Wednesday, November 5, 2008

headersComplete

Hoo boy. I have really not had much time for this project lately. A few days ago, I did manage to do yet more prep work for what will eventually become session support. It may not seem like it at first, but bear with me.

extensions.org.icongarden.http needed to be able to report whether the script has finished writing the response headers. Since these headers should be in ASCII (specifically a variant called NET-ASCII, which ends lines with a CR LF sequence), my assumption is that people will be using the writeASCII function to write headers. Into the extension I embedded a little state machine which watches characters as they pass through writeASCII and writeUTF8 and detects the sequence CR LF CR LF, which signals the end of the headers. In fact, the machine has a state for each character in that sequence, so that the script doesn't have to get this exactly right; the extension will finish up if necessary.

And when might that happen? When the script calls writeUTF8, the function determines the machine's state and provides however many characters of the CR LF CR LF sequence which seem to have been neglected before writing any of the UTF-8 data. It does this under the assumption that if you're writing UTF-8 then you must not be writing headers any more, because headers must be ASCII. You can of course use writeASCII to write the body of your response, but if you do that then you're responsible for providing the CR LF CR LF yourself.

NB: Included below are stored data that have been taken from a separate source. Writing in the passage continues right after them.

import Summits.FinalStateConjecture.FinalStateConjecture.Theorems.BartnikGapSettlingBondiBartnikRigiditySlabFrontier
import Literature.Geometry.Lorentzian.MinkowskiGlobalHyperbolicity
import HarnessLib

/-!
# K2b-5 `stub_marchingLemma`, brick 8: truncated causal pasts in the Kerr star chart — line
# `direct-method-on-the-cone` (crux `BondiBartnikRigidity`, stmt-FinalStateConjecture-10807)

The a-priori bounds on the Kerr-side causal past `J⁻_K(x)` (`K2Route.JKpast`) of a point of the star chart
`Kerr.spacetime M a M` (`0 < M`, `|a| < M`) that discharge the three "past-closed in closed form"
side conditions of `K2Route.ExactChartPastSet` for the domains of the marching:

* `JKpast_subset` — along the causal past `t*` and the clock `t* + (2/3) r` do not increase and the radius
  stays `≥ min (r(x), r₊)` (`KerrCausal.strictMonoOn_time/clock`, `radius_le_of_radius_lt_rPlus`, read
  through the duality `y ∈ J⁻(x) ↔ x ∈ J⁺(y)`); `closure_JKpast_subset` — the same for the closure;
* `isCompact_closure_JKpast_inter` — `closure J⁻_K(x) ∩ closure J⁺_K(slab)` is compact: it lies in the
  slab `{0 ≤ t* ≤ t*(x), min (r(x), r₊) ≤ r ≤ r(x) + (3/2) t*(x)}` of the chart, a compact set
  (`isCompact_coordSlab`: closed and bounded in `E4` — `‖x⃗‖² ≤ r² + a²` — and inside `{r > M}`);
* `closure_JKpast_inter_frontier_subset` — `closure J⁻_K(x) ∩ ∂J⁺_K(slab) ⊆ slab ∪ (roofK ∩ {r ≤ ρ})`
  for `ρ ≥ r(x) + (3/2) t*(x)` (`SlabFrontier`, set form).

References: Dafermos–Rodnianski arXiv:0811.0354, §5.1 [DafermosRodnianski2008]; O'Neill 1983, Ch. 14,
p. 402 [ONeill1983]; Hawking–Ellis 1973, §6.5 [HawkingEllis1973CUP].  No definitions, no named facts.
-/

noncomputable section

-- D-0017: single-problem summit, `Summit.<S>.<S>.…` by design (cf. lakefile `weak.linter.dupNamespace`).
set_option linter.dupNamespace false
set_option maxSynthPendingDepth 3

open Set Filter Function Topology TopologicalSpace
open Literature.Geometry.Lorentzian
open scoped Manifold ContDiff Topology

namespace Summit.FinalStateConjecture.FinalStateConjecture.Theorems.BondiBartnikRigidity.DirectMethod

namespace PastK

open K2Route (JKpast)
open F1Route (self_lt_rPlus)

variable [Kerr.Facts] {M a : ℝ}

/-! ### Monotonicity along the causal past -/

/-- `J⁻_K` in the smooth-metric spelling (by `rfl`). [folklore] -/
theorem JKpast_eq (hM : 0 < M) (S : Set (Kerr.region a M)) :
    JKpast M a hM S = (Kerr.smoothMetric M a M).causalPast ((Kerr.timeOrientation M a M hM.le).ofLE le_top) S :=
  rfl

/-- Duality: `y ∈ J⁻_K(x) ↔ x ∈ J⁺_K(y)`. [cite: ONeill1983, Ch. 14, p. 402] -/
theorem mem_JKpast_singleton_iff (hM : 0 < M) {x y : Kerr.region a M} :
    y ∈ JKpast M a hM {x} ↔ x ∈ JK M a hM {y} := by
  rw [JKpast_eq, FrontierK.JK_eq]
  exact LorentzianMetric.mem_causalPast_singleton_iff

/-- **A-priori bounds along the causal past**: for `y ∈ J⁻_K(x)` one has `t*(y) ≤ t*(x)`,
`t*(y) + (2/3) r(y) ≤ t*(x) + (2/3) r(x)` and `min (r(x), r₊) ≤ r(y)` (`t*` and the clock increase along
future causal curves; a future causal curve starting inside `{r < r₊}` never exceeds its initial radius).
[cite: DafermosRodnianski2008, §5.1] -/
theorem JKpast_subset (hM : 0 < M) (ha : |a| < M) (x : Kerr.region a M) :
    JKpast M a hM {x} ⊆ {y | y.1 0 ≤ x.1 0 ∧ y.1 0 + 2 / 3 * Kerr.radius a y.1 ≤ x.1 0 + 2 / 3 * Kerr.radius a x.1 ∧
      min (Kerr.radius a x.1) (Kerr.rPlus M a) ≤ Kerr.radius a y.1} := by
  intro y hy
  rw [mem_JKpast_singleton_iff hM, FrontierK.JK_eq] at hy
  rcases hy with hy | ⟨p, hp, γ, b₀, b₁, hb, hγ, hpa, hyb⟩
  · rw [mem_singleton_iff] at hy
    rw [hy]
    exact ⟨le_rfl, le_rfl, min_le_left _ _⟩
  · rw [mem_singleton_iff] at hp
    subst hp
    have h0 := KerrCausal.strictMonoOn_time ordConnected_Icc hγ (left_mem_Icc.2 hb.le) (right_mem_Icc.2 hb.le) hb
    have h1 := (KerrCausal.strictMonoOn_clock (c := 2 / 3) (by rw [abs_of_pos (by norm_num)]) ha ordConnected_Icc
      hγ).monotoneOn (left_mem_Icc.2 hb.le) (right_mem_Icc.2 hb.le) hb.le
    simp only [hpa, hyb] at h0 h1
    refine ⟨h0.le, h1, ?_⟩
    by_cases hlt : Kerr.radius a (γ b₀ : E4) < Kerr.rPlus M a
    · have h2 := KerrCausal.radius_le_of_radius_lt_rPlus ha hγ hlt b₁ (right_mem_Icc.2 hb.le)
      rw [hpa, hyb] at h2
      exact (min_le_left _ _).trans h2
    · rw [hpa] at hlt
      exact (min_le_right _ _).trans (not_lt.1 hlt)

/-- The same bounds for the CLOSURE of the causal past (the three conditions are closed). [folklore] -/
theorem closure_JKpast_subset (hM : 0 < M) (ha : |a| < M) (x : Kerr.region a M) :
    closure (JKpast M a hM {x}) ⊆ {y | y.1 0 ≤ x.1 0 ∧ y.1 0 + 2 / 3 * Kerr.radius a y.1 ≤ x.1 0 + 2 / 3 * Kerr.radius a x.1 ∧
      min (Kerr.radius a x.1) (Kerr.rPlus M a) ≤ Kerr.radius a y.1} := by
  refine closure_minimal (JKpast_subset hM ha x) ?_
  have h0 := K2Route.continuous_tstar a M
  have hr := K2Route.continuous_radius_region a M
  refine (isClosed_le h0 continuous_const).inter ((isClosed_le (h0.add (hr.const_mul _)) continuous_const).inter
    (isClosed_le continuous_const hr))

/-! ### Compactness of coordinate slabs of the chart -/

omit [Kerr.Facts] in
/-- **Coordinate slabs `{t₁ ≤ t* ≤ t₂, r₁ ≤ r ≤ r₂}` of the chart with `r₁ > max M 0` are compact** (closed and
bounded in `E4`, and contained in the open chart domain). [folklore] -/
theorem isCompact_coordSlab {r₁ : ℝ} (hr₁ : max M 0 < r₁) (t₁ t₂ r₂ : ℝ) :
    IsCompact {y : Kerr.region a M | t₁ ≤ y.1 0 ∧ y.1 0 ≤ t₂ ∧ r₁ ≤ Kerr.radius a y.1 ∧ Kerr.radius a y.1 ≤ r₂} := by
  set KE : Set E4 := {v | t₁ ≤ v 0 ∧ v 0 ≤ t₂ ∧ r₁ ≤ Kerr.radius a v ∧ Kerr.radius a v ≤ r₂} with hKE
  have h0 : Continuous fun v : E4 => v 0 := PiLp.continuous_apply 2 _ 0
  have hr : Continuous fun v : E4 => Kerr.radius a v := Kerr.continuous_radius a
  have hcl : IsClosed KE :=
    (isClosed_le continuous_const h0).inter ((isClosed_le h0 continuous_const).inter
      ((isClosed_le continuous_const hr).inter (isClosed_le hr continuous_const)))
  -- `‖x⃗‖² ≤ r² + a²` and `‖x‖² = (x⁰)² + ‖x⃗‖²` (cf. `NecksCertifyBargmann.Seam.spatialNorm_sq_le_kerr_radius_sq_add`,
  -- `E4.norm_sq_eq_time_sq_add` in other routes' files, not importable here)
  have hsp_le : ∀ v : E4, E4.spatialNorm v ^ 2 ≤ Kerr.radius a v ^ 2 + a ^ 2 := fun v => by
    have h := Kerr.radius_sq a v
    have h2 := Kerr.abs_le_sqrt_radius_discr a v
    have h3 := le_abs_self (E4.spatialNorm v ^ 2 - a ^ 2)
    nlinarith
  have hnorm : ∀ v : E4, ‖v‖ ^ 2 = (v 0) ^ 2 + E4.spatialNorm v ^ 2 := fun v => by
    rw [E4.spatialNorm, EuclideanSpace.real_norm_sq_eq, EuclideanSpace.real_norm_sq_eq, Fin.sum_univ_four,
      Fin.sum_univ_three]
    simp only [E4.spatial_apply]
    show _ = v 0 ^ 2 + (v 1 ^ 2 + v 2 ^ 2 + v 3 ^ 2)
    ring
  have hbdd : Bornology.IsBounded KE := by
    rw [Metric.isBounded_iff_subset_closedBall (0 : E4)]
    refine ⟨Real.sqrt ((max |t₁| |t₂|) ^ 2 + (r₂ ^ 2 + a ^ 2)), fun v hv => ?_⟩
    obtain ⟨h1, h2, -, h4⟩ := hv
    rw [Metric.mem_closedBall, dist_zero_right]
    refine Real.le_sqrt_of_sq_le ?_
    · rw [hnorm]
      have ht : (v 0) ^ 2 ≤ (max |t₁| |t₂|) ^ 2 := by
        have : |v 0| ≤ max |t₁| |t₂| := by
          rw [abs_le]; constructor
          · linarith [neg_abs_le t₁, le_max_left |t₁| |t₂|]
          · linarith [le_abs_self t₂, le_max_right |t₁| |t₂|]
        nlinarith [abs_nonneg (v 0), sq_abs (v 0)]
      have hsp := hsp_le v
      have hr2 : Kerr.radius a v ^ 2 ≤ r₂ ^ 2 := pow_le_pow_left₀ (Kerr.radius_nonneg a v) h4 2
      linarith
  have hcpt : IsCompact KE := Metric.isCompact_of_isClosed_isBounded hcl hbdd
  have himg : Subtype.val '' {y : Kerr.region a M | t₁ ≤ y.1 0 ∧ y.1 0 ≤ t₂ ∧ r₁ ≤ Kerr.radius a y.1 ∧
      Kerr.radius a y.1 ≤ r₂} = KE := by
    ext v
    constructor
    · rintro ⟨y, hy, rfl⟩; exact hy
    · intro hv
      exact ⟨⟨v, lt_of_lt_of_le hr₁ hv.2.2.1⟩, hv, rfl⟩
  exact IsEmbedding.subtypeVal.isCompact_iff.2 (himg ▸ hcpt)

/-! ### The three side conditions -/

/-- **Compactness of truncated pasts**: `closure J⁻_K(x) ∩ closure J⁺_K(slab)` is compact — it lies in the
coordinate slab `{0 ≤ t* ≤ t*(x), min (r(x), r₊) ≤ r ≤ (3/2) t*(x) + r(x)}` (`closure_JKpast_subset` and
`FrontierK.closure_JK_slabK_subset`, with `t* ≥ 0` there). [cite: HawkingEllis1973CUP, §6.5] -/
theorem isCompact_closure_JKpast_inter (hM : 0 < M) (ha : |a| < M) (x : Kerr.region a M) :
    IsCompact (closure (JKpast M a hM {x}) ∩ closure (JK M a hM (slabK M a))) := by
  have hr₁ : max M 0 < min (Kerr.radius a x.1) (Kerr.rPlus M a) :=
    lt_min x.2 (by rw [max_eq_left hM.le]; exact self_lt_rPlus ha)
  refine (isCompact_coordSlab hr₁ 0 (x.1 0) (3 / 2 * x.1 0 + Kerr.radius a x.1)).of_isClosed_subset
    (isClosed_closure.inter isClosed_closure) ?_
  rintro y ⟨hy1, hy2⟩
  obtain ⟨ht, hcl, hr⟩ := closure_JKpast_subset hM ha x hy1
  rw [FrontierK.JK_eq] at hy2
  obtain ⟨h0, -⟩ := FrontierK.closure_JK_slabK_subset hM ha hy2
  exact ⟨h0, ht, hr, by linarith⟩

/-- **The frontier condition**: `closure J⁻_K(x) ∩ ∂J⁺_K(slab) ⊆ slab ∪ (roofK ∩ {r ≤ ρ})` whenever
`ρ ≥ r(x) + (3/2) t*(x)` (`SlabFrontier`, set form `hfr`: a frontier point off the slab lies in `J⁺_K(S₃)`,
hence in `roofK`; its radius is bounded by the clock). [cite: HawkingEllis1973CUP, §6.3, Prop. 6.3.1] -/
theorem closure_JKpast_inter_frontier_subset (hM : 0 < M) (ha : |a| < M)
    (hfr : frontier (JK M a hM (slabK M a)) ⊆ slabK M a ∪ JK M a hM (outerSphereK M a))
    (x : Kerr.region a M) {ρ : ℝ} (hρ : Kerr.radius a x.1 + 3 / 2 * x.1 0 ≤ ρ) :
    closure (JKpast M a hM {x}) ∩ frontier (JK M a hM (slabK M a)) ⊆
      slabK M a ∪ (roofK M a hM ∩ {y | Kerr.radius a y.1 ≤ ρ}) := by
  rintro y ⟨hy1, hy2⟩
  rcases hfr hy2 with h | h
  · exact Or.inl h
  · refine Or.inr ⟨⟨hy2, h⟩, ?_⟩
    obtain ⟨-, hcl, -⟩ := closure_JKpast_subset hM ha x hy1
    have h0 : 0 ≤ (y : E4) 0 := by
      have := frontier_subset_closure hy2
      rw [FrontierK.JK_eq] at this
      exact (FrontierK.closure_JK_slabK_subset hM ha this).1
    show Kerr.radius a y.1 ≤ ρ
    nlinarith

/-- **Past-closedness of the level domains in closed form**: `closure J⁻_K(x) ∩ W ⊆ W ∩ {t* < τ}` for
`t*(x) < τ`. [folklore] -/
theorem closure_JKpast_inter_subset_lt (hM : 0 < M) (ha : |a| < M) {x : Kerr.region a M} {τ : ℝ}
    (hx : x.1 0 < τ) (S : Set (Kerr.region a M)) :
    closure (JKpast M a hM {x}) ∩ S ⊆ S ∩ {y | y.1 0 < τ} := fun _ hy =>
  ⟨hy.2, lt_of_le_of_lt (closure_JKpast_subset hM ha x hy.1).1 hx⟩

end PastK

/-- **Registered bookkeeping sub-goal `stub_kerrCoordSlabCompact` of the line** (brick of the landing of
K2b-5 `stub_marchingLemma`): coordinate slabs `{t₁ ≤ t* ≤ t₂, r₁ ≤ r ≤ r₂}` of the Kerr star chart with
`r₁ > max M 0` are compact (anchor of this file, whose content is the a-priori bounds and compactness of
truncated causal pasts, `PastK.closure_JKpast_subset`, `PastK.isCompact_closure_JKpast_inter`,
`PastK.closure_JKpast_inter_frontier_subset`). [folklore] -/
theorem stub_kerrCoordSlabCompact : ∀ (M a r₁ : ℝ), max M 0 < r₁ → ∀ (t₁ t₂ r₂ : ℝ),
    IsCompact {y : Kerr.region a M | t₁ ≤ y.1 0 ∧ y.1 0 ≤ t₂ ∧ r₁ ≤ Kerr.radius a y.1 ∧ Kerr.radius a y.1 ≤ r₂} :=
  fun _ _ _ hr₁ t₁ t₂ r₂ => PastK.isCompact_coordSlab hr₁ t₁ t₂ r₂

end Summit.FinalStateConjecture.FinalStateConjecture.Theorems.BondiBartnikRigidity.DirectMethod

end
/-!
# Complex tori of dimension `3` with an automorphism of order `7`: `(X, u) ≅ (ℂ³/Φ(𝔞), ζ_7)`; `X` is simple iff
# `Φ` is one of the six primitive types, otherwise `X ∼ E × E × E`; for `h(ℚ(ζ_7)) = 1` there are EXACTLY TWO such
# tori — the simple `ζ_7`-threefold and the non-simple one

Layer `Literature/Geometry/Kaehler`, namespace `Literature.Geometry.Kaehler.ComplexTorus`; lane `lit-hodgefound`
(Track 2 foundations library), Layer A2/A3 junction, row «A2-26(gh)» (self-proposed 2026-08-28, prover seat
`lit-hodgefound-p10`, generation 32, FILE 4 of the generation).  An endomorphism `u` of order `7` of a
`3`-dimensional complex torus `X` has `P_u = Φ_7` (generation 31 FILE 2: order `7` prime, `rk = 6 = φ(7)`), so
`(X, u) ≅ (ℂ^Φ/Φ(𝔞), ζ_7)` for a CM type `Φ` of `K = ℚ(ζ_7)` and an ideal class `[𝔞]` (FILE 1, Shimura's THEOREM 2),
and `X` is an abelian threefold.  By the census of this generation (`CyclotomicCMTypeCensusSevenNine`: eight CM
types; six primitive ones forming ONE family under `Gal(ℚ(ζ_7)/ℚ)`; two imprimitive ones, `{1,2,4}` and `{3,5,6}`,
induced from `ℚ(√−7)`, forming the other) and Shimura §8.2 Prop. 26 (simple ⟺ primitive, the tree's
`isSimple_periodIso_iff_isPrimitive`):
* `X` is SIMPLE iff `Φ` is primitive; if `X` is NOT simple then `Φ` is induced from an imaginary quadratic subfield
  `K₀` and `X` is isogenous to `E × E × E`, `E = ℂ/Φ₀(𝔞₀)` a CM elliptic curve (Shimura §6.2 Thm. 3 at torus level,
  the tree's `isIsogenous_powPeriod_periodIso_of_basis`) — for ANY sextic CM situation, §0;
* when `𝓞_{ℚ(ζ_7)}` is principal (it is: `h(ℚ(ζ_7)) = 1`, this generation's `CyclotomicFieldsSevenNineClassNumber`;
  here an instance hypothesis `[IsPrincipalIdealRing (𝓞 K)]` on the chosen model `K` of `ℚ(ζ_7)`), «same family ⟹
  same torus» (generation 31 FILE 6) gives: ALL SIMPLE `3`-TORI WITH AN AUTOMORPHISM OF ORDER `7` ARE ISOMORPHIC, ALL
  NON-SIMPLE ONES ARE ISOMORPHIC, so **`X ≅ X′ ⟺ (X simple ⟺ X′ simple)`**: EXACTLY TWO complex tori of dimension `3`
  admit an automorphism of order `7` (both occur: `ℂ³/Φ(𝓞)` for `Φ` primitive resp. imprimitive);
* order `14` is the same story (`−u` has order `7`, generation 31 FILE 9), and since the orders of automorphisms of a
  SIMPLE `3`-torus are `1, 2, 3, 4, 6, 7, 9, 14, 18` (the tree's `IsSimple.orderOf_mem_of_card_eq_six`), a simple
  `3`-torus with an automorphism of order `7` or `14` IS the simple `ζ_7`-threefold.

WHAT IS PROVED (theorems only; no `def`, no instance, no named fact; net debt 0).
* §0 SEXTIC GENERALITIES (any number field `K` of degree `6`): `finrank_eq_two_of_ne_top_of_finrank_eq_six`,
  **`exists_isIsogenous_cube_of_not_isSimple`** (`ℂ³/Φ(𝔞)` not simple ⟹ `∼ E³`, `E = ℂ/Φ₀(𝔞₀)` simple, `[K₀:ℚ] = 2`).
* §1 THE MODELS OF `ℚ(ζ_7)`: `finrank_eq_six_of_isCyclotomicExtension_seven`, `exists_isSimple_periodIso_seven`,
  `exists_not_isSimple_periodIso_seven`, `exists_isIsogenous_cube_periodIso_seven`,
  **`isIsomorphic_periodIso_one_iff_seven`** (`[IsPrincipalIdealRing (𝓞 K)]`:
  `ℂ³/Φ(𝓞) ≅ ℂ³/Ψ(𝓞) ⟺ (simple ⟺ simple)`).
* §2 THE PAIRS `(X, u)`, `orderOf u = 7`, `dim X = 3`: `charpoly_eq_cyclotomic_seven_of_orderOf`,
  `isAbelianVariety_of_orderOf_eq_seven`, **`exists_isIsogenous_cube_of_orderOf_eq_seven`** (`X` not simple ⟹
  `X ∼ E × E × E`), **`isIsomorphic_of_orderOf_eq_seven_of_isSimple`**, **`isIsomorphic_of_orderOf_eq_seven_of_not_isSimple`**,
  **`isIsomorphic_iff_of_orderOf_eq_seven`** (`X ≅ X′ ⟺ (X simple ⟺ X′ simple)`), `isIsomorphic_periodIso_one_of_orderOf_eq_seven`
  (`X ≅ ℂ³/Φ₀(𝓞)` for every `Φ₀` of the matching kind).
* §3 ORDER `14`: `orderOf_neg_eq_seven_of_orderOf_eq_fourteen`, `isIsomorphic_iff_of_orderOf_eq_seven_or_fourteen`.
* §4 SIMPLE THREEFOLDS: **`IsSimple.isIsomorphic_of_orderOf_eq_seven_or_fourteen`** (any two simple `3`-tori with
  endomorphisms of order `7` or `14` are isomorphic).

Sources.  G. Shimura, *Abelian Varieties with Complex Multiplication and Modular Functions* (1998): §6.1 Thm. 2
p. 41, §6.2 Thm. 3 pp. 42–44, §7.4 Prop. 17 p. 58, §8.2 Prop. 26 p. 69, §8.4 Example (1) p. 65 («We can similarly
treat the case where `F` is cyclic over `Q`»; held chunk p0085).  Ch. Birkenhake, H. Lange, *Complex Abelian
Varieties*, 2nd ed. (2004), §13.3 (abelian varieties of dimension `g` with an automorphism of order `d`,
`φ(d) = 2g`; Cor. 13.3.4–13.3.6) — not held (acq-10211), locator as cited by this lane's earlier rows.  D. A. Marcus,
*Number Fields* (2018), Ch. 5 Exercise 17 (`ℤ[ζ_7]` is a PID) for the class-number input.  A. Fujiki, *Finite
automorphism groups of complex tori of dimension two*, Publ. RIMS 24 (1988) — the `2`-dimensional analogue
(generation 32 FILE 1).

## References

* [Shimura1998] G. Shimura, *Abelian Varieties with Complex Multiplication and Modular Functions*, Princeton
  Univ. Press (1998), §6.1 Thm. 2 p. 41, §6.2 Thm. 3 pp. 42–44, §7.4 Prop. 17 p. 58, §8.2 Prop. 26 p. 69, §8.4
  Example (1) p. 65.
* [BirkenhakeLange2004] Ch. Birkenhake, H. Lange, *Complex Abelian Varieties*, 2nd ed., Grundlehren 302 (2004),
  §13.3.
* [Marcus2018] D. A. Marcus, *Number Fields*, 2nd ed. (2018), Ch. 5 Exercise 17.
* [Streng2010] M. Streng, *Complex multiplication of abelian surfaces*, PhD thesis, Leiden (2010), Ch. I Lemma 3.5.
-/

noncomputable section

But the real purpose of the state machine is to enable a property called headersComplete, which is a (read-only) boolean indicating whether the state machine has detected that a script is done sending response headers. The forthcoming cookies extension will use this to verify that it can write response header lines (which will contain cookies). I expect that the cookies extension will throw an exception if headers are complete when the script tries to write cookies into the response.

This is all very low-level stuff and I expect that most scripts will use a higher-level layer written entirely in JavaScript which abstracts away these details.

Update: Ah, silly me. For some reason I got the impression that HTTP headers were in NET-ASCII, but that turns out not to be the case. At least one of the cookie response headers is specified as having UTF-8, and, really, why not? It's not as if UTF-8 will confuse anyone who consumes text as bytes, even if they think it's ASCII. I tried to take advantage of a detail which simply does not exist.